§ **Data to process**
-- Opening Marker --

/-- the product family `(y, g) ↦ A x y a (e⁻¹ g) · B y z (e⁻¹ g) b` is summable on `sites × Fin n` (decay of `A`, boundedness of `B`). -/
theorem summable_compFamily {A B : MKer (d + 1) F} {CA CB α β : ℝ} (hA : Decays A CA α) (hB : Decays B CB β) (hα : 0 < α)
    (hβ : 0 ≤ β) (hCA : 0 ≤ CA) (hCB : 0 ≤ CB) (x z : Fin (d + 1) → ℤ) (a b : F) :
    Summable fun r : B4Sect5Exhaustion.K (d + 1) n => A x r.1 a (e.symm r.2) * B r.1 z (e.symm r.2) b := by
  have hg : Summable fun r : B4Sect5Exhaustion.K (d + 1) n => |A x r.1 a (e.symm r.2) * B r.1 z (e.symm r.2) b| := by
    refine (summable_prod_of_nonneg fun r => abs_nonneg _).2 ⟨fun y => ?_, ?_⟩
    · exact (hasSum_fintype _).summable
    · simp only [tsum_fintype]
      refine summable_sum fun g _ => ?_
      refine ((summable_exp_shift hα x).mul_left (CA * CB)).of_nonneg_of_le (fun y => abs_nonneg _) fun y => ?_
      rw [abs_mul]
      calc |A x y a (e.symm g)| * |B y z (e.symm g) b| ≤ (CA * Real.exp (-α * l1 (x - y))) * CB :=
            mul_le_mul (hA x y a _) (abs_le_of_decays hB hCB hβ y z _ b) (abs_nonneg _) (by positivity)
        _ = CA * CB * Real.exp (-α * l1 (x - y)) := by ring
  exact hg.of_abs

variable [Fintype F]
import Summits.NavierStokesRegularity.TurbBounds.Certs.N1G2.EvalData6
import Summits.NavierStokesRegularity.TurbBounds.TailN1G2Mode6
import Summits.NavierStokesRegularity.TurbBounds.TailN1G2LadderForms
import Summits.NavierStokesRegularity.TurbBounds.TailN1G2Ext
import Summits.NavierStokesRegularity.TurbBounds.QuadFormEval
import HarnessLib

/-!
# Row RB-N1 tail lemma (dim 46) — structured quadratic form of the literal rule piece `CE6`, part 12/14 (v2.1: list-level evaluation)
(cell `pub-turb` / `turb-bounds`; v2; GENERATED by pub-turb-cert gen 8 (prover-pub-turb-cert-g8-0) running the gen-7 tool `emit_pieces_v21.py N1G2` from the staged `Certs/N1G2/EvalData*.lean`
literals; the identity says 'this literal (projected) piece IS the Legendre–Galerkin object of rbsdp SPEC 3.3–3.6 on the kept coordinates'
(LEAN-MAP data item (a) for row RB-N1). Proof: `QuadFormEval.dotProduct_mulVec_eq_rowsEval` turns the quadratic form into a structural
recursion over the row lists (unfolded by `simp only`, linear in the 1323 listed entries), then `ring` over the ladder forms.)

HONEST FRAMING: rigorous bounds for the stated PDE and boundary conditions; no claim about physical turbulence beyond the bound.
-/

set_option linter.style.longLine false
set_option linter.style.setOption false
set_option maxRecDepth 100000

noncomputable section

namespace Summit.NavierStokesRegularity.TurbBounds.TailN1G2

open Finset Matrix Literature.Computation.Certificates
open Summit.NavierStokesRegularity.TurbBounds.LadderTail (w phi lam)
open Summit.NavierStokesRegularity.TurbBounds.CouplingSplit (couplingMode)
open Summit.NavierStokesRegularity.TurbBounds.Certs.N1G2.Evaluator

set_option maxHeartbeats 20000000 in
/-- structured quadratic form of the literal piece `CE6` (46×46 kept coordinates, 1323 listed / 324 nonzero entries) — twice the exact coupling form of profile mode 6 at the ladder coefficients -/
theorem quadForm_CE6 (x : Fin 46 → ℝ) :
    x ⬝ᵥ (CE6.map (Rat.cast : ℚ → ℝ) *ᵥ x) = 2 * couplingMode 16 6 6 (bL x) (eL x) := by
  rw [couplingMode_6_eq]
  rw [show CE6 = matrixOfRows 46 46 CE6_rows from rfl,
    QuadFormEval.dotProduct_mulVec_eq_rowsEval CE6_rows x (ext x) (ext_val x) (ext_zero x)]
  simp only [CE6_rows, CE6_rows_r0, CE6_rows_r1, CE6_rows_r2, CE6_rows_r3, CE6_rows_r4, CE6_rows_r5, CE6_rows_r6, CE6_rows_r7, CE6_rows_r8, CE6_rows_r9, CE6_rows_r10, CE6_rows_r11, CE6_rows_r12, CE6_rows_r13, CE6_rows_r14, CE6_rows_r15, CE6_rows_r16, CE6_rows_r17, CE6_rows_r18, CE6_rows_r19, CE6_rows_r20, CE6_rows_r21, CE6_rows_r22, CE6_rows_r23, CE6_rows_r24, CE6_rows_r25, CE6_rows_r26, CE6_rows_r27, CE6_rows_r28, CE6_rows_r29, CE6_rows_r30, CE6_rows_r31, CE6_rows_r32, CE6_rows_r33, CE6_rows_r34, CE6_rows_r35, CE6_rows_r36, CE6_rows_r37, CE6_rows_r38, CE6_rows_r39, CE6_rows_r40, CE6_rows_r41, CE6_rows_r42, CE6_rows_r43, CE6_rows_r44, CE6_rows_r45,
    QuadFormEval.rowsEval_cons, QuadFormEval.rowsEval_nil, QuadFormEval.rowEval_cons, QuadFormEval.rowEval_nil, ext, Rat.cast_zero, zero_mul, zero_add, add_zero,
    bL, aL, eL, xc, xd]
  push_cast
  ring

end Summit.NavierStokesRegularity.TurbBounds.TailN1G2

end
import Summits.QuantumFields.YangMills.Theorems.PencilRigidityNPointIsotropyDegreeOneTie
import Summits.QuantumFields.YangMills.Theorems.CurvatureBoostCovariance.Negative.Unbundled
import HarnessLib

/-!
# `NPointIsotropy` — from tensors to `⁰𝒮`: the `β_k = 0`-frequently slice of the crux, outright

Support file for crux `stmt-QuantumFields-11686` (`PencilRigidity.NPointIsotropy`), line
`complex-rotation-bandlimit` (generation 5, wave 2), helper stub `betaZeroPlanarInvariant`.

**The density hypothesis (H).** Every off-diagonal test function `F ∈ ⁰𝒮ₙ = ⁰𝒮((ℝ⁴)ⁿ)` lies in the closure of the
`ℂ`-span of the off-diagonal REAL PRODUCT TENSORS `f₀ ⊗ ⋯ ⊗ f_{n-1}` (`fᵢ ∈ 𝓢(ℝ⁴, ℝ)` with pairwise disjoint supports,
complexified) — proved in parallel by the sibling stubs of the wave and taken here as an explicit hypothesis.

**Statements.**

* `eqOn_offDiagonal_of_eqOn_tensors`: under (H), two continuous linear functionals on `𝓢((ℝ⁴)ⁿ, ℂ)` that agree on
  off-diagonal real product tensors agree on all of `⁰𝒮ₙ` (`ContinuousLinearMap.eqOn_closure_span`).
* `planarInvariant_of_tensors`: under (H), a one-species Schwinger family `S₁` that is invariant on off-diagonal real
  product tensors of positive degree under every linear isometry of `ℝ⁴` satisfies the crux's conclusion
  `PlanarInvariant S₁` (degree `0` is trivial: `Fin 0 → ℝ⁴` is a point; positive degree: apply the previous item
  to `S₁ n ∘ (R · )` and `S₁ n`).
* `tie_unique_offDiagonal`: under (H), two families tied to the same Wilson scheme agree on ALL of `⁰𝒮ₙ`, `n ≠ 0`
  (the tie pins `S₁` on `⁰𝒮`, not only on tensors: `tie_unique` + the first item).
* `betaZeroPlanarInvariant` (registered): under (H), a family tied to the curvature channel of Wilson's lattice
  Yang–Mills along a scheme with `β_k = 0` for infinitely many `k` satisfies `PlanarInvariant S₁` OUTRIGHT — the landed
  `tie_conclusion_on_tensors_of_beta_zero` gives the invariance on off-diagonal real tensors of positive degree under
  every linear isometry, and `planarInvariant_of_tensors` lifts it to `⁰𝒮`. No reflection positivity, spectral cone,
  translation invariance or residual hypothesis enters: the `β_k = 0`-frequently slice of scheme space carries no
  counterexample to the crux.
[folklore]
-/

noncomputable section

namespace Summit.QuantumFields.YangMills.Theorems.NPointIsotropy.ComplexRotationBandlimit

open scoped SchwartzMap
open MeasureTheory Filter Topology
open Literature.MathematicalPhysics.QuantumLattice Literature.MathematicalPhysics.AQFT
  Literature.MathematicalPhysics.QuantumFieldTheory
open Summit.QuantumFields.YangMills.Theorems.NPointIsotropy.Negative (E4)
open Summit.QuantumFields.YangMills.Theorems.CurvatureBoostCovariance.Negative (Tie PlanarInvariant tie_unique)

/-! ## From tensors to `⁰𝒮` through the density hypothesis -/

/-- **Agreement on off-diagonal real product tensors is agreement on `⁰𝒮`** (given the density hypothesis (H)): two
continuous linear functionals on `𝓢((ℝ⁴)ⁿ, ℂ)` that agree on the off-diagonal real product tensors agree on the
closure of their span, which by (H) contains every off-diagonal test function. [folklore] -/
theorem eqOn_offDiagonal_of_eqOn_tensors
    (H : ∀ (n : ℕ) (F : 𝓢((Fin n → E4), ℂ)), IsOffDiagonal F →
      F ∈ closure (Submodule.span ℂ {P : 𝓢((Fin n → E4), ℂ) | ∃ f : Fin n → 𝓢(E4, ℝ),
        IsTensorOf P (fun i => ofRealTest (f i)) ∧ IsOffDiagonal P} : Set (𝓢((Fin n → E4), ℂ))))
    {n : ℕ} (A B : 𝓢((Fin n → E4), ℂ) →L[ℂ] ℂ)
    (hAB : ∀ (f : Fin n → 𝓢(E4, ℝ)) (P : 𝓢((Fin n → E4), ℂ)),
      IsTensorOf P (fun i => ofRealTest (f i)) → IsOffDiagonal P → A P = B P)
    (F : 𝓢((Fin n → E4), ℂ)) (hF : IsOffDiagonal F) : A F = B F :=
  ContinuousLinearMap.eqOn_closure_span (fun P hP => by
    obtain ⟨f, hP, hP'⟩ := hP
    exact hAB f P hP hP') (H n F hF)

/-- **`PlanarInvariant` from invariance on tensors** (given the density hypothesis (H)): a one-species Schwinger
family on `ℝ⁴` that is invariant on off-diagonal real product tensors of positive degree under every linear isometry
of `ℝ⁴` is invariant on all of `⁰𝒮` under the rotations of the `(x₀,x₁)`-plane (indeed under every linear isometry):
degree `0` because `Fin 0 → ℝ⁴` is a one-point space, positive degree by `eqOn_offDiagonal_of_eqOn_tensors` applied
to the functionals `S₁ n ∘ (R · )` and `S₁ n`. [folklore] -/
theorem planarInvariant_of_tensors
    (H : ∀ (n : ℕ) (F : 𝓢((Fin n → E4), ℂ)), IsOffDiagonal F →
      F ∈ closure (Submodule.span ℂ {P : 𝓢((Fin n → E4), ℂ) | ∃ f : Fin n → 𝓢(E4, ℝ),
        IsTensorOf P (fun i => ofRealTest (f i)) ∧ IsOffDiagonal P} : Set (𝓢((Fin n → E4), ℂ))))
    (S₁ : SchwingerFamily E4)
    (h : ∀ (R : E4 ≃ₗᵢ[ℝ] E4) (n : ℕ), n ≠ 0 → ∀ (f : Fin n → 𝓢(E4, ℝ)) (F : 𝓢((Fin n → E4), ℂ)),
      IsTensorOf F (fun i => ofRealTest (f i)) → IsOffDiagonal F → S₁ n (linActMulti R F) = S₁ n F) :
    PlanarInvariant S₁ := by
  intro R _ _ _ n F hF
  obtain rfl | hn := eq_or_ne n 0
  · rw [DegreeLeTwo.linActMulti_fin_zero]
  · exact eqOn_offDiagonal_of_eqOn_tensors H ((S₁ n).comp (linActMulti R)) (S₁ n)
      (fun f P hP hP' => h R n hn f P hP hP') F hF

section Tied

variable {G : Type} [Group G] [TopologicalSpace G] [IsTopologicalGroup G] [CompactSpace G]
  [MeasurableSpace G] [BorelSpace G]

/-- **The tie pins `S₁` on all of `⁰𝒮`** (given the density hypothesis (H)): two families tied to the same Wilson
scheme `(r, sch)` agree on every off-diagonal test function of positive degree — on tensors by uniqueness of limits
(`tie_unique`), on `⁰𝒮` by continuity and density. [folklore] -/
theorem tie_unique_offDiagonal
    (H : ∀ (n : ℕ) (F : 𝓢((Fin n → E4), ℂ)), IsOffDiagonal F →
      F ∈ closure (Submodule.span ℂ {P : 𝓢((Fin n → E4), ℂ) | ∃ f : Fin n → 𝓢(E4, ℝ),
        IsTensorOf P (fun i => ofRealTest (f i)) ∧ IsOffDiagonal P} : Set (𝓢((Fin n → E4), ℂ))))
    {r : LatticeRep G} {sch : SpeciesScheme (YMSpecies G)} {S₁ S₁' : SchwingerFamily E4}
    (h₁ : Tie r sch S₁) (h₁' : Tie r sch S₁') {n : ℕ} (hn : n ≠ 0) (F : 𝓢((Fin n → E4), ℂ))
    (hF : IsOffDiagonal F) : S₁ n F = S₁' n F :=
  eqOn_offDiagonal_of_eqOn_tensors H (S₁ n) (S₁' n) (fun f P hP hP' => tie_unique h₁ h₁' hn f P hP hP') F hF

end Tied

/-- **The `β_k = 0`-frequently slice of the crux, outright** (registered helper stub `betaZeroPlanarInvariant` of
stmt-QuantumFields-11686): given the density hypothesis (H), every one-species Schwinger family tied to the curvature
channel of Wilson's lattice Yang–Mills theory (any compact `G`, any lattice representation `r`) along a scheme with
`β_k = 0` for infinitely many `k` satisfies the crux's conclusion `PlanarInvariant S₁` — invariance on `⁰𝒮` under
every determinant-one isometry fixing `e₂, e₃`, in every degree. On off-diagonal real tensors of positive degree this
is the landed `tie_conclusion_on_tensors_of_beta_zero` (for EVERY linear isometry); `planarInvariant_of_tensors`
lifts it to `⁰𝒮`. [folklore] -/
theorem betaZeroPlanarInvariant : (∀ (n : ℕ) (F : SchwartzMap (Fin n → EuclideanSpace ℝ (Fin 4)) ℂ), Literature.MathematicalPhysics.AQFT.IsOffDiagonal F → F ∈ closure (Submodule.span ℂ {P : SchwartzMap (Fin n → EuclideanSpace ℝ (Fin 4)) ℂ | ∃ f : Fin n → SchwartzMap (EuclideanSpace ℝ (Fin 4)) ℝ, Literature.MathematicalPhysics.QuantumLattice.IsTensorOf P (fun i => Literature.MathematicalPhysics.QuantumLattice.ofRealTest (f i)) ∧ Literature.MathematicalPhysics.AQFT.IsOffDiagonal P} : Set (SchwartzMap (Fin n → EuclideanSpace ℝ (Fin 4)) ℂ))) → ∀ (G : Type) [Group G] [TopologicalSpace G] [IsTopologicalGroup G] [CompactSpace G] [MeasurableSpace G] [BorelSpace G] (r : Literature.MathematicalPhysics.QuantumFieldTheory.LatticeRep G) (sch : Literature.MathematicalPhysics.QuantumFieldTheory.SpeciesScheme (Literature.MathematicalPhysics.QuantumFieldTheory.YMSpecies G)) (S₁ : Literature.MathematicalPhysics.QuantumLattice.SchwingerFamily (EuclideanSpace ℝ (Fin 4))), Summit.QuantumFields.YangMills.Theorems.CurvatureBoostCovariance.Negative.Tie r sch S₁ → (∃ᶠ k in Filter.atTop, sch.β k = 0) → Summit.QuantumFields.YangMills.Theorems.CurvatureBoostCovariance.Negative.PlanarInvariant S₁ := by
  intro H G _ _ _ _ _ _ r sch S₁ htie hβ
  exact planarInvariant_of_tensors H S₁ fun R n hn f F hF hF' =>
    tie_conclusion_on_tensors_of_beta_zero r sch hβ htie R hn f F hF hF'

end Summit.QuantumFields.YangMills.Theorems.NPointIsotropy.ComplexRotationBandlimit

end
/-- The self-copy correction `Σ'_{k ≠ 0} (V_LJ(√(‖ρ‖² + (2|k|c)²)) + V_LJ(√(‖ρ‖² + (2|k|c')²)))`,
`c, c' ≥ 3/4`, is continuous with cubic decay (M-test in `k`, `Σ_{k ≠ 0} |k|⁻³ < ∞`). [folklore] -/
theorem kernelEntry_innerB {c c' : ℝ} (hc : 3 / 4 ≤ c) (hc' : 3 / 4 ≤ c') :
    Continuous (fun ρ : EuclideanSpace ℝ (Fin 2) => ∑' k : {k : ℤ // k ≠ 0},
        (lennardJones (Real.sqrt (‖ρ‖ ^ 2 + (2 * |(k : ℝ)| * c) ^ 2)) +
         lennardJones (Real.sqrt (‖ρ‖ ^ 2 + (2 * |(k : ℝ)| * c') ^ 2)))) ∧
      ∃ U : ℝ, ∀ ρ : EuclideanSpace ℝ (Fin 2), |∑' k : {k : ℤ // k ≠ 0},
        (lennardJones (Real.sqrt (‖ρ‖ ^ 2 + (2 * |(k : ℝ)| * c) ^ 2)) +
         lennardJones (Real.sqrt (‖ρ‖ ^ 2 + (2 * |(k : ℝ)| * c') ^ 2)))| ≤
          U * (1 + ‖ρ‖) ^ (-(3 : ℝ)) := by
  obtain ⟨K, hK0, hK⟩ := kernelEntry_term_bound (M := 0) le_rfl
  have hk1 : ∀ k : {k : ℤ // k ≠ 0}, (1 : ℝ) ≤ |(k : ℝ)| := fun k => by
    exact_mod_cast Int.one_le_abs k.2
  have hb' : ∀ (k : {k : ℤ // k ≠ 0}) {d : ℝ}, 3 / 4 ≤ d → |(k : ℝ)| ≤ |2 * |(k : ℝ)| * d| :=
    fun k d hd => by
      rw [abs_of_nonneg (by positivity : (0 : ℝ) ≤ 2 * |(k : ℝ)| * d)]
      nlinarith [hk1 k]
  have hb : ∀ (k : {k : ℤ // k ≠ 0}) {d : ℝ}, 3 / 4 ≤ d → 3 / 4 ≤ |2 * |(k : ℝ)| * d| :=
    fun k d hd => by linarith [hk1 k, hb' k hd]
  have hinv : ∀ (k : {k : ℤ // k ≠ 0}) {d : ℝ}, 3 / 4 ≤ d →
      |2 * |(k : ℝ)| * d|⁻¹ ^ 3 ≤ |(k : ℝ)|⁻¹ ^ 3 := fun k d hd =>
    pow_le_pow_left₀ (inv_nonneg.2 (abs_nonneg _)) (inv_anti₀ (by linarith [hk1 k]) (hb' k hd)) 3
  have hne : ∀ (k : {k : ℤ // k ≠ 0}) {d : ℝ}, 3 / 4 ≤ d → 2 * |(k : ℝ)| * d ≠ 0 :=
    fun k d hd => abs_pos.1 ((hb k hd).trans_lt' (by norm_num))
  refine (kernelEntry_mtest
    (g := fun (k : {k : ℤ // k ≠ 0}) (ρ : EuclideanSpace ℝ (Fin 2)) =>
      lennardJones (Real.sqrt (‖ρ‖ ^ 2 + (2 * |(k : ℝ)| * c) ^ 2)) +
      lennardJones (Real.sqrt (‖ρ‖ ^ 2 + (2 * |(k : ℝ)| * c') ^ 2)))
    (u := fun k => K * (|2 * |(k : ℝ)| * c|⁻¹ ^ 3 + |2 * |(k : ℝ)| * c'|⁻¹ ^ 3))
    (fun k => ?_) ?_ fun k ρ => ?_).2
  · have h1 := kernelEntry_term_continuous 0 (hne k hc)
    have h2 := kernelEntry_term_continuous 0 (hne k hc')
    simp only [sub_zero] at h1 h2
    exact h1.add h2
  · refine Summable.of_nonneg_of_le (fun k => by positivity) (fun k => ?_)
      (((kernelEntry_summable_inv_cube.subtype _).add
        (kernelEntry_summable_inv_cube.subtype _)).mul_left K)
    simp only [Function.comp_apply]
    exact mul_le_mul_of_nonneg_left (add_le_add (hinv k hc) (hinv k hc')) hK0
  · have h1 := hK 0 (2 * |(k : ℝ)| * c) ρ (hb k hc) (by simp)
    have h2 := hK 0 (2 * |(k : ℝ)| * c') ρ (hb k hc') (by simp)
    rw [sub_zero] at h1 h2
    refine (abs_add_le _ _).trans ?_
    nlinarith [h1, h2]

/-- The partner-register correction `Σ'_k V_LJ(√(‖ρ - v‖² + (|2k+1| d)²))`, `d ≥ 3/4`, is
continuous with cubic decay (M-test in `k`, `Σ_k |2k+1|⁻³ < ∞`). [folklore] -/
theorem kernelEntry_innerCD (v : EuclideanSpace ℝ (Fin 2)) {d : ℝ} (hd : 3 / 4 ≤ d) :
    Continuous (fun ρ : EuclideanSpace ℝ (Fin 2) => ∑' k : ℤ,
        lennardJones (Real.sqrt (‖ρ - v‖ ^ 2 + (|2 * (k : ℝ) + 1| * d) ^ 2))) ∧
      ∃ U : ℝ, ∀ ρ : EuclideanSpace ℝ (Fin 2), |∑' k : ℤ,
        lennardJones (Real.sqrt (‖ρ - v‖ ^ 2 + (|2 * (k : ℝ) + 1| * d) ^ 2))| ≤
          U * (1 + ‖ρ‖) ^ (-(3 : ℝ)) := by
  obtain ⟨K, hK0, hK⟩ := kernelEntry_term_bound (M := 4 / 3 * ‖v‖) (by positivity)
  have hk1 : ∀ k : ℤ, (1 : ℝ) ≤ |2 * (k : ℝ) + 1| := fun k => by
    exact_mod_cast (Int.one_le_abs (by omega) : (1 : ℤ) ≤ |2 * k + 1|)
  have hb' : ∀ k : ℤ, 3 / 4 * |2 * (k : ℝ) + 1| ≤ |(|2 * (k : ℝ) + 1| * d)| := fun k => by
    rw [abs_of_nonneg (by positivity : (0 : ℝ) ≤ |2 * (k : ℝ) + 1| * d)]
    nlinarith [hk1 k]
  have hb : ∀ k : ℤ, 3 / 4 ≤ |(|2 * (k : ℝ) + 1| * d)| := fun k => by nlinarith [hk1 k, hb' k]
  have hv : ∀ k : ℤ, ‖v‖ ≤ 4 / 3 * ‖v‖ * |(|2 * (k : ℝ) + 1| * d)| := fun k => by
    nlinarith [norm_nonneg v, hb k]
  have hinv : ∀ k : ℤ, |(|2 * (k : ℝ) + 1| * d)|⁻¹ ^ 3 ≤
      (4 / 3) ^ 3 * |((2 * k + 1 : ℤ) : ℝ)|⁻¹ ^ 3 := fun k => by
    refine (pow_le_pow_left₀ (inv_nonneg.2 (abs_nonneg _))
      (inv_anti₀ (by linarith [hk1 k]) (hb' k)) 3).trans (le_of_eq ?_)
    push_cast
    rw [mul_inv, mul_pow]
    norm_num
  have hinj : Function.Injective fun k : ℤ => 2 * k + 1 := fun k k' h => by simp only at h; omega
  refine (kernelEntry_mtest
    (g := fun (k : ℤ) (ρ : EuclideanSpace ℝ (Fin 2)) =>
      lennardJones (Real.sqrt (‖ρ - v‖ ^ 2 + (|2 * (k : ℝ) + 1| * d) ^ 2)))
    (u := fun k => K * |(|2 * (k : ℝ) + 1| * d)|⁻¹ ^ 3) (fun k => ?_) ?_ fun k ρ => ?_).2
  · exact kernelEntry_term_continuous v (abs_pos.1 ((hb k).trans_lt' (by norm_num)))
  · refine Summable.of_nonneg_of_le (fun k => by positivity) (fun k => ?_)
      (((kernelEntry_summable_inv_cube.comp_injective hinj).mul_left ((4 / 3) ^ 3)).mul_left K)
    simp only [Function.comp_apply]
    exact mul_le_mul_of_nonneg_left (hinv k) hK0
  · exact hK v _ ρ (hb k) (hv k)

/-- **Piece A** (the cross-plane terms): summable majorants `u_j = 2K |z i₀ - z (m + jn)|⁻³`
(`≲ |j|⁻³` off `j = 0`), continuity, cubic decay. [folklore] -/
theorem kernelEntry_pieceA (z : ℤ → ℝ) (n : ℕ) (δ : EuclideanSpace ℝ (Fin 2)) (i₀ m : ℕ)
    (hgap : ∀ i : ℤ, (3 : ℝ) / 4 ≤ z (i + 1) - z i) (hi₀ : i₀ < n) (hm : m < n) :
    ∃ u : ℤ → ℝ, Summable u ∧ ∀ j : ℤ,
      Continuous (fun ρ : EuclideanSpace ℝ (Fin 2) =>
        (if (m : ℤ) + j * n = (i₀ : ℤ) then 0 else
          2 * lennardJones (Real.sqrt (‖ρ - (j : ℝ) • δ‖ ^ 2 +
            (z (i₀ : ℤ) - z ((m : ℤ) + j * n)) ^ 2)))) ∧
      ∀ ρ : EuclideanSpace ℝ (Fin 2),
        |(if (m : ℤ) + j * n = (i₀ : ℤ) then 0 else
          2 * lennardJones (Real.sqrt (‖ρ - (j : ℝ) • δ‖ ^ 2 +
            (z (i₀ : ℤ) - z ((m : ℤ) + j * n)) ^ 2)))| ≤ u j * (1 + ‖ρ‖) ^ (-(3 : ℝ)) := by
  obtain ⟨K, hK0, hK⟩ := kernelEntry_term_bound (M := 4 / 3 * ‖δ‖) (by positivity)
  have hZ : ∀ j : ℤ, 3 / 4 * |(((i₀ : ℤ) - ((m : ℤ) + j * n) : ℤ) : ℝ)| ≤
      |z i₀ - z ((m : ℤ) + j * n)| := fun j => kernelEntry_gap_abs hgap _ _
  have hoff : ∀ j : ℤ, 3 / 4 * |(j : ℝ)| ≤ |z i₀ - z ((m : ℤ) + j * n)| := fun j => by
    have h2 : |(j : ℝ)| ≤ |(((i₀ : ℤ) - ((m : ℤ) + j * n) : ℤ) : ℝ)| := by
      exact_mod_cast kernelEntry_index_abs hi₀ hm j
    linarith [hZ j]
  have hoff' : ∀ j : ℤ, (m : ℤ) + j * n ≠ i₀ → 3 / 4 ≤ |z i₀ - z ((m : ℤ) + j * n)| :=
    fun j hj => by
      have h2 : (1 : ℝ) ≤ |(((i₀ : ℤ) - ((m : ℤ) + j * n) : ℤ) : ℝ)| := by
        exact_mod_cast Int.one_le_abs (sub_ne_zero.2 (Ne.symm hj))
      nlinarith [hZ j]
  refine ⟨fun j => 2 * K * |z i₀ - z ((m : ℤ) + j * n)|⁻¹ ^ 3, ?_, fun j => ⟨?_, fun ρ => ?_⟩⟩
  · -- summability: off `j = 0` the majorant is `≤ 2K (4/3)³ |j|⁻³`
    refine Summable.of_norm_bounded_eventually
      (kernelEntry_summable_inv_cube.mul_left (2 * K * (4 / 3) ^ 3)) ?_
    refine Filter.eventually_cofinite.2 ((Set.finite_singleton (0 : ℤ)).subset fun j hj => ?_)
    by_contra hj0
    apply hj
    have hjpos : 0 < |(j : ℝ)| := abs_pos.2 (by exact_mod_cast hj0)
    rw [Real.norm_of_nonneg (by positivity)]
    have h := pow_le_pow_left₀ (inv_nonneg.2 (abs_nonneg _))
      (inv_anti₀ (by positivity) (hoff j)) 3
    calc 2 * K * |z i₀ - z ((m : ℤ) + j * n)|⁻¹ ^ 3 ≤ 2 * K * (3 / 4 * |(j : ℝ)|)⁻¹ ^ 3 :=
          mul_le_mul_of_nonneg_left h (by positivity)
      _ = 2 * K * (4 / 3) ^ 3 * |(j : ℝ)|⁻¹ ^ 3 := by rw [mul_inv, mul_pow]; norm_num; ring
  · by_cases h : (m : ℤ) + j * n = i₀
    · simpa only [if_pos h] using continuous_const
    · simp only [if_neg h]
      exact continuous_const.mul
        (kernelEntry_term_continuous _ (abs_pos.1 ((hoff' j h).trans_lt' (by norm_num))))
  · by_cases h : (m : ℤ) + j * n = i₀
    · simp only [if_pos h, abs_zero]; positivity
    · simp only [if_neg h]
      have hv : ‖(j : ℝ) • δ‖ ≤ 4 / 3 * ‖δ‖ * |z i₀ - z ((m : ℤ) + j * n)| := by
        rw [norm_smul, Real.norm_eq_abs]
        nlinarith [hoff j, norm_nonneg δ, abs_nonneg (j : ℝ)]
      have h1 := hK ((j : ℝ) • δ) _ ρ (hoff' j h) hv
      rw [abs_mul, abs_two]
      nlinarith [h1]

-- Closing Marker --

§ **Action item**
Please give back, exactly as it stands above, the stretch from the line with "simp only [tsum_fintype]" through the line with "calc |A x y", and no line outside it.

§ **Exercise output**
    · simp only [tsum_fintype]
      refine summable_sum fun g _ => ?_
      refine ((summable_exp_shift hα x).mul_left (CA * CB)).of_nonneg_of_le (fun y => abs_nonneg _) fun y => ?_
      rw [abs_mul]
      calc |A x y a (e.symm g)| * |B y z (e.symm g) b| ≤ (CA * Real.exp (-α * l1 (x - y))) * CB :=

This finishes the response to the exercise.